▶ PROBLEM REQUIREMENTS
Once the line with "(Ψ : (BiKummerSetting.mkOfConnectedTemperoid" is found in the entries below, repeat it and each following line exactly, up to and including the line with "hinvc hinvp).PhiAcirc ≃*". Add no other lines.
◆ ◆ ◆ ◆ ◆ ◆ ◆
include h in
/-- **F1-Ψ at the genuine §5 data `𝔉 := ofConnectedTemperoidData …`**, for EVERY self-equivalence `Ψ`, chosen
`ι : Ψ(A_⊚) ⥲ A_⊚` and `Ψ`-INDUCED `e` ([FrdI] Thm. 4.9): `(Ψ^Φ_{A_⊚})^gp x` is principal iff `x` is, MODULO {`induced`,
`Φ` non-dilating, a non-group-like object} — the base clauses «`B^temp(Π^tp_X)⁰` of FSM-type» ([FrdII] Ex. 1.3) and «slim»
([SemiAnbd] Rmk. 3.4.1) being THEOREMS of the tree.
[cite: MochizukiEtTh2009, Prop 5.3 proof p.326 (PDF p.100)] [cite: MochizukiFrdI2008, Thm. 3.4 (v) p.63] [cite: MochizukiFrdI2008, Thm. 4.9 p.88] -/
theorem gpMap_psiPhi_mem_principalDivisors_iff_ofConnectedTemperoidData (hnd : IsNonDilatingOn tf.divisorMonoid)
    (hN : ∃ A : (BiKummerSetting.mkOfConnectedTemperoid X tf hZ hP NH A₀ hA₀ hA₀').C,
      ¬ (PreFrobenioidData.ofModel tf.divisorMonoid tf.ratFnFunctor tf.divBNatTrans).IsGroupLikeObj A)
    (Ψ : (BiKummerSetting.mkOfConnectedTemperoid X tf hZ hP NH A₀ hA₀ hA₀').C ≌
      (BiKummerSetting.mkOfConnectedTemperoid X tf hZ hP NH A₀ hA₀ hA₀').C)
    (ι : Ψ.functor.obj (ofConnectedTemperoidData h Q odd_l R ιX K' constEmb constEmb_injective hinvc hinvp).Acirc ≅
      (ofConnectedTemperoidData h Q odd_l R ιX K' constEmb constEmb_injective hinvc hinvp).Acirc)
    {e : (ofConnectedTemperoidData h Q odd_l R ιX K' constEmb constEmb_injective hinvc hinvp).PhiAcirc ≃*
      (ofConnectedTemperoidData h Q odd_l R ιX K' constEmb constEmb_injective hinvc hinvp).pre.Mon
        ((ofConnectedTemperoidData h Q odd_l R ιX K' constEmb constEmb_injective hinvc hinvp).base.obj
          (Ψ.functor.obj (ofConnectedTemperoidData h Q odd_l R ιX K' constEmb constEmb_injective hinvc hinvp).Acirc))}
    (induced : (DivisorTransportStub.ofThm49
      (ofConnectedTemperoidData h Q odd_l R ιX K' constEmb constEmb_injective hinvc hinvp)).IsInducedBy Ψ
        (ofConnectedTemperoidData h Q odd_l R ιX K' constEmb constEmb_injective hinvc hinvp).Acirc e)
    (x : Algebra.GrothendieckGroup
      (ofConnectedTemperoidData h Q odd_l R ιX K' constEmb constEmb_injective hinvc hinvp).PhiAcirc) :
    ThetaFrobenioid.gpMap
        (psiPhi (ofConnectedTemperoidData h Q odd_l R ιX K' constEmb constEmb_injective hinvc hinvp) Ψ ι e).toMonoidHom x ∈
        principalDivisors (ofConnectedTemperoidData h Q odd_l R ιX K' constEmb constEmb_injective hinvc hinvp).pre
          (ofConnectedTemperoidData h Q odd_l R ιX K' constEmb constEmb_injective hinvc hinvp).Acirc ↔
      x ∈ principalDivisors (ofConnectedTemperoidData h Q odd_l R ιX K' constEmb constEmb_injective hinvc hinvp).pre
          (ofConnectedTemperoidData h Q odd_l R ιX K' constEmb constEmb_injective hinvc hinvp).Acirc := by
  haveI := X.secondCountableTopology
  exact gpMap_psiPhi_mem_principalDivisors_iff_of_pre_eq (S := BiKummerSetting.mkOfConnectedTemperoid X tf hZ hP NH A₀ hA₀ hA₀')
    h _ (ofConnectedTemperoidData_pre h Q odd_l R ιX K' constEmb constEmb_injective hinvc hinvp)
    QuasiTemperoid.BTempConnected.connectedPart_isOfFSMType (TemperedArithmeticGroup.isSlim_connectedPart X) hnd hN Ψ ι
    induced x

end ConnectedTemperoidData

end ThetaFrobenioid

end Literature.AnabelianGeometry.EtaleTheta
◆ ◆ ◆ ◆ ◆ ◆ ◆
▶ RESULT
    (Ψ : (BiKummerSetting.mkOfConnectedTemperoid X tf hZ hP NH A₀ hA₀ hA₀').C ≌
      (BiKummerSetting.mkOfConnectedTemperoid X tf hZ hP NH A₀ hA₀ hA₀').C)
    (ι : Ψ.functor.obj (ofConnectedTemperoidData h Q odd_l R ιX K' constEmb constEmb_injective hinvc hinvp).Acirc ≅
      (ofConnectedTemperoidData h Q odd_l R ιX K' constEmb constEmb_injective hinvc hinvp).Acirc)
    {e : (ofConnectedTemperoidData h Q odd_l R ιX K' constEmb constEmb_injective hinvc hinvp).PhiAcirc ≃*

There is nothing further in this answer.